import Mathlib
import Literature.MathematicalPhysics.QuantumLattice.FermiRG.Salmhofer1998Sec5PropagatorLemmas
import HarnessLib

/-!
# Salmhofer 1998, Lemma 5 — toolkit IV: the `p₀`-integral through the step function `ω_β` ((5.14)),
# summation by parts, and Matsubara counting

M. Salmhofer, *Continuous renormalization for fermions and Fermi liquid theory*, Commun. Math. Phys.
**194** (1998) 249–295 = arXiv:cond-mat/9706188 [Salmhofer1998], §5.4–5.5 (render
`paper:arxiv-cond-mat_9706188` p.19 L86–105, p.20 L84–98; locators `p.N Ln` = chunk `pNNNN.txt` line `n`).

Theorem-only companion of the FROZEN statement file `Salmhofer1998Sec5.lean` (licence F-086
`DotCovarianceL1Bound`; no definition, no named fact, net debt `0`):

* **(5.14) for finitely supported integrands**: `∫_ℝ dp₀ f(ω_β(p₀)) = (2π/β) Σ_n f(ω_n)` when `f(ω_n) = 0`
  off a finite set of `n` (`integral_comp_omegaStep_eq_sum`) — the form in which (5.23) is a finite
  Matsubara sum (the printed (5.14) is stated "for any continuous and integrable function").
* **Summation by parts** ("since the `k₀`-dependence is via the step function `ω_β`, one has to use
  summation by parts", (5.25′), p.20 L92–98): `(1 - e^{iax₀})² Σ_n e^{ix₀ω_n} c_n =
  Σ_n e^{ix₀ω_n} (c_n - 2c_{n-1} + c_{n-2})` for finitely supported `c` (`sq_one_sub_mul_sum_eq`), with
  `ω_{n+1} = ω_n + 2π/β` (`matsFreq_succ`) and `ω_n - j(2π/β) = ω_{n-j}`.
* `|1 - e^{iθ}| ≥ (2/π)|θ|` for `|θ| ≤ π` (`two_div_pi_mul_abs_le_norm_one_sub_exp`; print: `|1 - e^{2πix₀/β}|
  ≥ (4/β) min{|x₀|, β/2 - |x₀|}`, p.20 L100–103 — on `|x₀| ≤ β/2` the present bound `4|x₀|/β` is at
  least as strong).
* **Matsubara counting**: the set `{n : |ω_n| ≤ ε}` is finite with at most `2βε/π` elements
  (`exists_matsubara_support`; cf. `M_β ≤ (2/π)ε_t`, (5.19′) p.20 L19–22), and its three shifts have at
  most thrice as many (`card_union_shifts_le`).

No `instance`, no `notation`, no sorry/axiom; nothing about the Hubbard model is asserted or denied.
-/

noncomputable section

open Filter Function MeasureTheory Set
open scoped Topology

namespace Literature.MathematicalPhysics.QuantumLattice.FermiRG

namespace Salmhofer1998

/-! ### (5.14) for finitely supported integrands -/

/-- `p₀ ∈ (2πn/β, 2π(n+1)/β]` iff `⌈βp₀/(2π)⌉ - 1 = n` (the index of the step function (5.13)).
[cite: Salmhofer1998, §5.4 (5.13) (p.19 L93–98)] -/
theorem mem_Ioc_iff_ceil_eq {β : ℝ} (hβ : 0 < β) (p₀ : ℝ) (n : ℤ) :
    p₀ ∈ Set.Ioc (2 * Real.pi * n / β) (2 * Real.pi * (n + 1) / β) ↔
      ⌈β * p₀ / (2 * Real.pi)⌉ - 1 = n := by
  have hπ : 0 < 2 * Real.pi := by positivity
  rw [Set.mem_Ioc, sub_eq_iff_eq_add, Int.ceil_eq_iff]
  push_cast
  rw [div_lt_iff₀ hβ, le_div_iff₀ hβ, add_sub_cancel_right, lt_div_iff₀ hπ, div_le_iff₀ hπ]
  constructor
  · rintro ⟨h1, h2⟩; constructor <;> linarith
  · rintro ⟨h1, h2⟩; constructor <;> linarith

/-- **(5.14), finitely supported version**: if `f(ω_n) = 0` for all `n` outside a finite set `S`, then
`∫_ℝ dp₀ f(ω_β(p₀)) = (2π/β) Σ_{n ∈ S} f(ω_n)` (`ω_β` is constant `= ω_n` on each interval
`(2πn/β, 2π(n+1)/β]`, of length `2π/β`). [cite: Salmhofer1998, §5.4 (5.14) (p.19 L100–105)] -/
theorem integral_comp_omegaStep_eq_sum {β : ℝ} (hβ : 0 < β) {f : ℝ → ℂ} (S : Finset ℤ)
    (hf : ∀ n : ℤ, n ∉ S → f (matsFreq β n) = 0) :
    ∫ p₀ : ℝ, f (omegaStep β p₀) = ((2 * Real.pi / β : ℝ) : ℂ) * ∑ n ∈ S, f (matsFreq β n) := by
  set I : ℤ → Set ℝ := fun n => Set.Ioc (2 * Real.pi * n / β) (2 * Real.pi * (n + 1) / β) with hI
  -- pointwise: `f ∘ ω_β` is a finite sum of indicator functions
  have hpt : (fun p₀ : ℝ => f (omegaStep β p₀)) =
      fun p₀ => ∑ n ∈ S, (I n).indicator (fun _ => f (matsFreq β n)) p₀ := by
    funext p₀
    set m : ℤ := ⌈β * p₀ / (2 * Real.pi)⌉ - 1 with hm
    have hω : omegaStep β p₀ = matsFreq β m := rfl
    have hmem : ∀ n : ℤ, p₀ ∈ I n ↔ m = n := fun n => mem_Ioc_iff_ceil_eq hβ p₀ n
    by_cases hmS : m ∈ S
    · rw [Finset.sum_eq_single_of_mem m hmS]
      · rw [Set.indicator_of_mem ((hmem m).mpr rfl), hω]
      · intro n _ hn
        rw [Set.indicator_of_notMem]
        intro h
        exact hn ((hmem n).mp h).symm
    · rw [hω, hf m hmS]
      symm
      apply Finset.sum_eq_zero
      intro n hn
      rw [Set.indicator_of_notMem]
      intro h
      exact hmS (((hmem n).mp h) ▸ hn)
  rw [hpt, integral_finsetSum]
  · rw [Finset.mul_sum]
    congr 1
    funext n
    rw [integral_indicator_const _ measurableSet_Ioc, Measure.real, Real.volume_Ioc,
      ENNReal.toReal_ofReal (by
        rw [sub_nonneg]; apply div_le_div_of_nonneg_right _ hβ.le; nlinarith [Real.pi_pos]),
      Complex.real_smul]
    congr 1
    push_cast
    ring
  · intro n _
    exact (integrable_indicator_iff measurableSet_Ioc).mpr
      ((integrableOn_const_iff).mpr (Or.inr (by rw [Real.volume_Ioc]; exact ENNReal.ofReal_lt_top)))

/-! ### Matsubara frequencies: shifts and counting -/

/-- `ω_{n+1} = ω_n + 2π/β`. [cite: Salmhofer1998, §5.5 (p.20 L92–98)] -/
theorem matsFreq_add_one (β : ℝ) (n : ℤ) :
    matsFreq β (n + 1) = matsFreq β n + 2 * Real.pi / β := by
  unfold matsFreq; push_cast; ring

/-- `ω_n - j·(2π/β) = ω_{n-j}` (the shifted arguments of `Δ^q_{2π/β}`). [cite: Salmhofer1998, §5.5 (p.20 L96–98)] -/
theorem matsFreq_sub_int (β : ℝ) (n j : ℤ) :
    matsFreq β n - j * (2 * Real.pi / β) = matsFreq β (n - j) := by
  unfold matsFreq; push_cast; ring

/-- `e^{ix₀·2π/β} e^{ix₀ω_n} = e^{ix₀ω_{n+1}}`. [cite: Salmhofer1998, §5.5 (5.25′) (p.20 L92–98)] -/
theorem exp_shift_mul_exp_matsFreq (β x₀ : ℝ) (n : ℤ) :
    Complex.exp (Complex.I * ((x₀ * (2 * Real.pi / β) : ℝ) : ℂ)) *
        Complex.exp (Complex.I * ((x₀ * matsFreq β n : ℝ) : ℂ)) =
      Complex.exp (Complex.I * ((x₀ * matsFreq β (n + 1) : ℝ) : ℂ)) := by
  rw [← Complex.exp_add, matsFreq_add_one]
  congr 1
  push_cast
  ring

/-- **Matsubara counting**: for `β > 0`, `ε ≥ 0` the set `{n ∈ ℤ : |ω_n| ≤ ε}` is finite, with at most
`2βε/π` elements (if it is nonempty then `βε/π ≥ 1`, and `|2n+1| ≤ βε/π` confines `n` to an interval;
cf. "`M_β = β⁻¹|{n : |2n+1| ≤ βε_t/π}| ≤ (2/π)ε_t`"). [cite: Salmhofer1998, Lemma 4 proof (5.19′) (p.20 L19–22)] -/
theorem exists_matsubara_support {β : ℝ} (hβ : 0 < β) {ε : ℝ} (hε : 0 ≤ ε) :
    ∃ S : Finset ℤ, (∀ n : ℤ, n ∈ S ↔ |matsFreq β n| ≤ ε) ∧ (S.card : ℝ) ≤ 2 * β * ε / Real.pi := by
  classical
  have hπ := Real.pi_pos
  set R : ℝ := β * ε / Real.pi with hR
  have hR0 : 0 ≤ R := by positivity
  -- all admissible `n` lie in `[-N, N]`, `N = ⌈R⌉₊`
  set N : ℕ := ⌈R⌉₊ with hN
  have hkey : ∀ n : ℤ, |matsFreq β n| ≤ ε ↔ |(2 * n + 1 : ℝ)| ≤ R := by
    intro n
    rw [abs_matsFreq hβ, hR, le_div_iff₀ hπ]
    constructor
    · intro h
      have := mul_le_mul_of_nonneg_left h hβ.le
      calc |(2 * n + 1 : ℝ)| * Real.pi = β * (Real.pi / β * |(2 * n + 1 : ℝ)|) := by field_simp
        _ ≤ β * ε := this
    · intro h
      rw [← mul_le_mul_iff_right₀ hβ]
      calc β * (Real.pi / β * |(2 * n + 1 : ℝ)|) = |(2 * n + 1 : ℝ)| * Real.pi := by field_simp
        _ ≤ β * ε := h
  set S : Finset ℤ := (Finset.Icc (-(N : ℤ)) N).filter fun n => |matsFreq β n| ≤ ε with hS
  have hmem : ∀ n : ℤ, n ∈ S ↔ |matsFreq β n| ≤ ε := by
    intro n
    rw [hS, Finset.mem_filter, Finset.mem_Icc]
    constructor
    · exact fun h => h.2
    · intro h
      refine ⟨?_, h⟩
      have h2 := (hkey n).mp h
      have hRN : R ≤ N := Nat.le_ceil R
      have h2' : |(2 * n + 1 : ℤ)| ≤ (N : ℤ) := by
        have : ((|2 * n + 1| : ℤ) : ℝ) ≤ (N : ℝ) := by push_cast; exact h2.trans hRN
        exact_mod_cast this
      have h3 := abs_le.mp h2'
      constructor <;> omega
  refine ⟨S, hmem, ?_⟩
  rcases S.eq_empty_or_nonempty with hSe | hSne
  · rw [hSe, Finset.card_empty]; simp only [Nat.cast_zero]; positivity
  · have hall : ∀ n ∈ S, |(2 * n + 1 : ℝ)| ≤ R := fun n hn => (hkey n).mp ((hmem n).mp hn)
    have hcard := card_le_of_abs_two_mul_add_one_le S hSne hall
    -- nonempty ⇒ `R ≥ 1`
    obtain ⟨n₀, hn₀⟩ := hSne
    have hR1 : 1 ≤ R := by
      have h := hall n₀ hn₀
      have h1 : (1 : ℝ) ≤ |(2 * n₀ + 1 : ℝ)| := by
        rw [show (2 * (n₀ : ℝ) + 1) = ((2 * n₀ + 1 : ℤ) : ℝ) by push_cast; ring, ← Int.cast_abs,
          ← Int.cast_one, Int.cast_le]
        exact Int.one_le_abs (by omega)
      linarith
    calc (S.card : ℝ) ≤ R + 1 := hcard
      _ ≤ 2 * R := by linarith
      _ = 2 * β * ε / Real.pi := by rw [hR]; ring

/-- The three shifts `S ∪ (S+1) ∪ (S+2)` of a finite set of integers have at most `3|S|` elements.
[cite: Salmhofer1998, §5.5 (p.20 L96–98)] -/
theorem card_union_shifts_le (S : Finset ℤ) :
    ((S ∪ S.image (fun n => n + 1) ∪ S.image (fun n => n + 2)).card : ℝ) ≤ 3 * S.card := by
  classical
  have h1 := Finset.card_union_le (S ∪ S.image (fun n => n + 1)) (S.image (fun n => n + 2))
  have h2 := Finset.card_union_le S (S.image (fun n => n + 1))
  have h3 : (S.image (fun n => n + 1)).card ≤ S.card := Finset.card_image_le
  have h4 : (S.image (fun n => n + 2)).card ≤ S.card := Finset.card_image_le
  have : (S ∪ S.image (fun n => n + 1) ∪ S.image (fun n => n + 2)).card ≤ 3 * S.card := by omega
  exact_mod_cast this

/-! ### Summation by parts -/

/-- Extending a sum by zero terms: if `c` vanishes off `S ⊆ T` then `Σ_S g·c = Σ_T g·c`.
[cite: Salmhofer1998, §5.5 (p.20 L92–98)] -/
theorem sum_mul_eq_sum_superset {S T : Finset ℤ} (hST : S ⊆ T) {c : ℤ → ℂ}
    (hc : ∀ n, n ∉ S → c n = 0) (g : ℤ → ℂ) :
    ∑ n ∈ S, g n * c n = ∑ n ∈ T, g n * c n := by
  apply Finset.sum_subset hST
  intro n _ hn
  rw [hc n hn, mul_zero]

/-- **Summation by parts, twice** ((5.25′) with `q = 2`): if `E·e_n = e_{n+1}` for all `n` (for
`e_n = e^{ix₀ω_n}`, `E = e^{2πix₀/β}`) and `c` vanishes off the finite set `S`, then
`(1 - E)² Σ_{n∈S} e_n c_n = Σ_{n ∈ S∪(S+1)∪(S+2)} e_n (c_n - 2c_{n-1} + c_{n-2})`.
[cite: Salmhofer1998, Lemma 5 proof (5.25′) (p.20 L92–98)] -/
theorem sq_one_sub_mul_sum_eq {e c : ℤ → ℂ} {E : ℂ} (hshift : ∀ n : ℤ, E * e n = e (n + 1))
    {S : Finset ℤ} (hc : ∀ n, n ∉ S → c n = 0) :
    (1 - E) ^ 2 * ∑ n ∈ S, e n * c n =
      ∑ n ∈ (S ∪ S.image (fun n => n + 1) ∪ S.image (fun n => n + 2)),
        e n * (c n - 2 * c (n - 1) + c (n - 2)) := by
  classical
  set T : Finset ℤ := S ∪ S.image (fun n => n + 1) ∪ S.image (fun n => n + 2) with hT
  -- `E Σ e_n c_n = Σ_{S+1} e_n c_{n-1}` and `E² Σ e_n c_n = Σ_{S+2} e_n c_{n-2}`
  have h1 : E * ∑ n ∈ S, e n * c n = ∑ n ∈ S.image (fun n => n + 1), e n * c (n - 1) := by
    rw [Finset.sum_image (by intro x _ y _ h; simpa using h), Finset.mul_sum]
    refine Finset.sum_congr rfl fun n _ => ?_
    rw [← mul_assoc, hshift n, add_sub_cancel_right]
  have h2 : E ^ 2 * ∑ n ∈ S, e n * c n = ∑ n ∈ S.image (fun n => n + 2), e n * c (n - 2) := by
    rw [Finset.sum_image (by intro x _ y _ h; simpa using h), Finset.mul_sum]
    refine Finset.sum_congr rfl fun n _ => ?_
    have : E ^ 2 * e n = e (n + 2) := by
      rw [sq, mul_assoc, hshift n, hshift (n + 1)]; ring_nf
    rw [← mul_assoc, this, add_sub_cancel_right]
  -- extend all sums to `T`
  have hS0 : ∑ n ∈ S, e n * c n = ∑ n ∈ T, e n * c n :=
    sum_mul_eq_sum_superset (by rw [hT]; exact Finset.subset_union_left.trans Finset.subset_union_left)
      hc e
  have hS1 : ∑ n ∈ S.image (fun n => n + 1), e n * c (n - 1) = ∑ n ∈ T, e n * c (n - 1) := by
    refine sum_mul_eq_sum_superset (c := fun n => c (n - 1))
      (by rw [hT]; exact Finset.subset_union_right.trans Finset.subset_union_left) ?_ e
    intro n hn
    apply hc
    intro h
    exact hn (Finset.mem_image.mpr ⟨n - 1, h, by ring⟩)
  have hS2 : ∑ n ∈ S.image (fun n => n + 2), e n * c (n - 2) = ∑ n ∈ T, e n * c (n - 2) := by
    refine sum_mul_eq_sum_superset (c := fun n => c (n - 2))
      (by rw [hT]; exact Finset.subset_union_right) ?_ e
    intro n hn
    apply hc
    intro h
    exact hn (Finset.mem_image.mpr ⟨n - 2, h, by ring⟩)
  have hexp : (1 - E) ^ 2 * ∑ n ∈ S, e n * c n =
      ∑ n ∈ S, e n * c n - 2 * (E * ∑ n ∈ S, e n * c n) + E ^ 2 * ∑ n ∈ S, e n * c n := by ring
  rw [hexp, h1, h2, hS0, hS1, hS2, Finset.mul_sum, ← Finset.sum_sub_distrib, ← Finset.sum_add_distrib]
  refine Finset.sum_congr rfl fun n _ => ?_
  ring

/-- A finite exponential sum is bounded by the sum of the moduli of its coefficients (`|e^{ix₀ω_n}| = 1`).
[cite: Salmhofer1998, Lemma 5 proof (p.20 L84–90)] -/
theorem norm_sum_mul_le {e : ℤ → ℂ} (he : ∀ n, ‖e n‖ ≤ 1) (F : ℤ → ℂ) (T : Finset ℤ) :
    ‖∑ n ∈ T, e n * F n‖ ≤ ∑ n ∈ T, ‖F n‖ := by
  refine (norm_sum_le _ _).trans (Finset.sum_le_sum fun n _ => ?_)
  rw [norm_mul]
  calc ‖e n‖ * ‖F n‖ ≤ 1 * ‖F n‖ := by gcongr; exact he n
    _ = ‖F n‖ := one_mul _

/-! ### The lower bound on `|1 - e^{iθ}|` -/

/-- `|1 - e^{iθ}| ≥ (2/π)|θ|` for `|θ| ≤ π` (`|1 - e^{iθ}| = 2|sin(θ/2)|` and Jordan's inequality; for
`θ = 2πx₀/β`, `|x₀| ≤ β/2`, this is `≥ 4|x₀|/β`). [cite: Salmhofer1998, Lemma 5 proof (p.20 L100–103)] -/
theorem two_div_pi_mul_abs_le_norm_one_sub_exp {θ : ℝ} (hθ : |θ| ≤ Real.pi) :
    2 / Real.pi * |θ| ≤ ‖1 - Complex.exp (Complex.I * (θ : ℂ))‖ := by
  have hπ := Real.pi_pos
  rw [norm_sub_rev, Complex.norm_exp_I_mul_ofReal_sub_one, Real.norm_eq_abs, abs_mul,
    abs_of_pos (by norm_num : (0 : ℝ) < 2)]
  -- Jordan's inequality for `|θ/2| ≤ π/2`
  have hhalf : |θ / 2| ≤ Real.pi / 2 := by rw [abs_div, abs_two]; linarith
  have key : 2 / Real.pi * |θ / 2| ≤ |Real.sin (θ / 2)| := by
    rcases le_or_gt 0 θ with h0 | h0
    · have h1 : 0 ≤ θ / 2 := by linarith
      rw [abs_of_nonneg h1] at hhalf ⊢
      have := Real.mul_le_sin h1 hhalf
      exact this.trans (le_abs_self _)
    · have h1 : θ / 2 < 0 := by linarith
      rw [abs_of_neg h1] at hhalf ⊢
      have := Real.mul_le_sin (by linarith : 0 ≤ -(θ / 2)) hhalf
      rw [Real.sin_neg] at this
      exact this.trans (neg_le_abs _)
  rw [abs_div, abs_two] at key
  have : 2 / Real.pi * |θ| = 2 * (2 / Real.pi * (|θ| / 2)) := by ring
  rw [this]
  gcongr

/-- For `|x₀| ≤ β/2`: `|1 - e^{2πix₀/β}| ≥ 4|x₀|/β`. [cite: Salmhofer1998, Lemma 5 proof (p.20 L100–103)] -/
theorem four_mul_abs_div_le_norm_one_sub_exp {β : ℝ} (hβ : 0 < β) {x₀ : ℝ} (hx : |x₀| ≤ β / 2) :
    4 * |x₀| / β ≤ ‖1 - Complex.exp (Complex.I * ((x₀ * (2 * Real.pi / β) : ℝ) : ℂ))‖ := by
  have hπ := Real.pi_pos
  have hθ : |x₀ * (2 * Real.pi / β)| ≤ Real.pi := by
    rw [abs_mul, abs_of_pos (by positivity : 0 < 2 * Real.pi / β)]
    calc |x₀| * (2 * Real.pi / β) ≤ β / 2 * (2 * Real.pi / β) := by gcongr
      _ = Real.pi := by field_simp
  refine le_trans (le_of_eq ?_) (two_div_pi_mul_abs_le_norm_one_sub_exp hθ)
  rw [abs_mul, abs_of_pos (by positivity : 0 < 2 * Real.pi / β)]
  field_simp
  ring

end Salmhofer1998

end Literature.MathematicalPhysics.QuantumLattice.FermiRG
*****
**THE TASK:** Select from the material above each line in which the string "vanishes" appears, and list those lines.

**EXERCISE RESPONSE:**
/-- Extending a sum by zero terms: if `c` vanishes off `S ⊆ T` then `Σ_S g·c = Σ_T g·c`.
`e_n = e^{ix₀ω_n}`, `E = e^{2πix₀/β}`) and `c` vanishes off the finite set `S`, then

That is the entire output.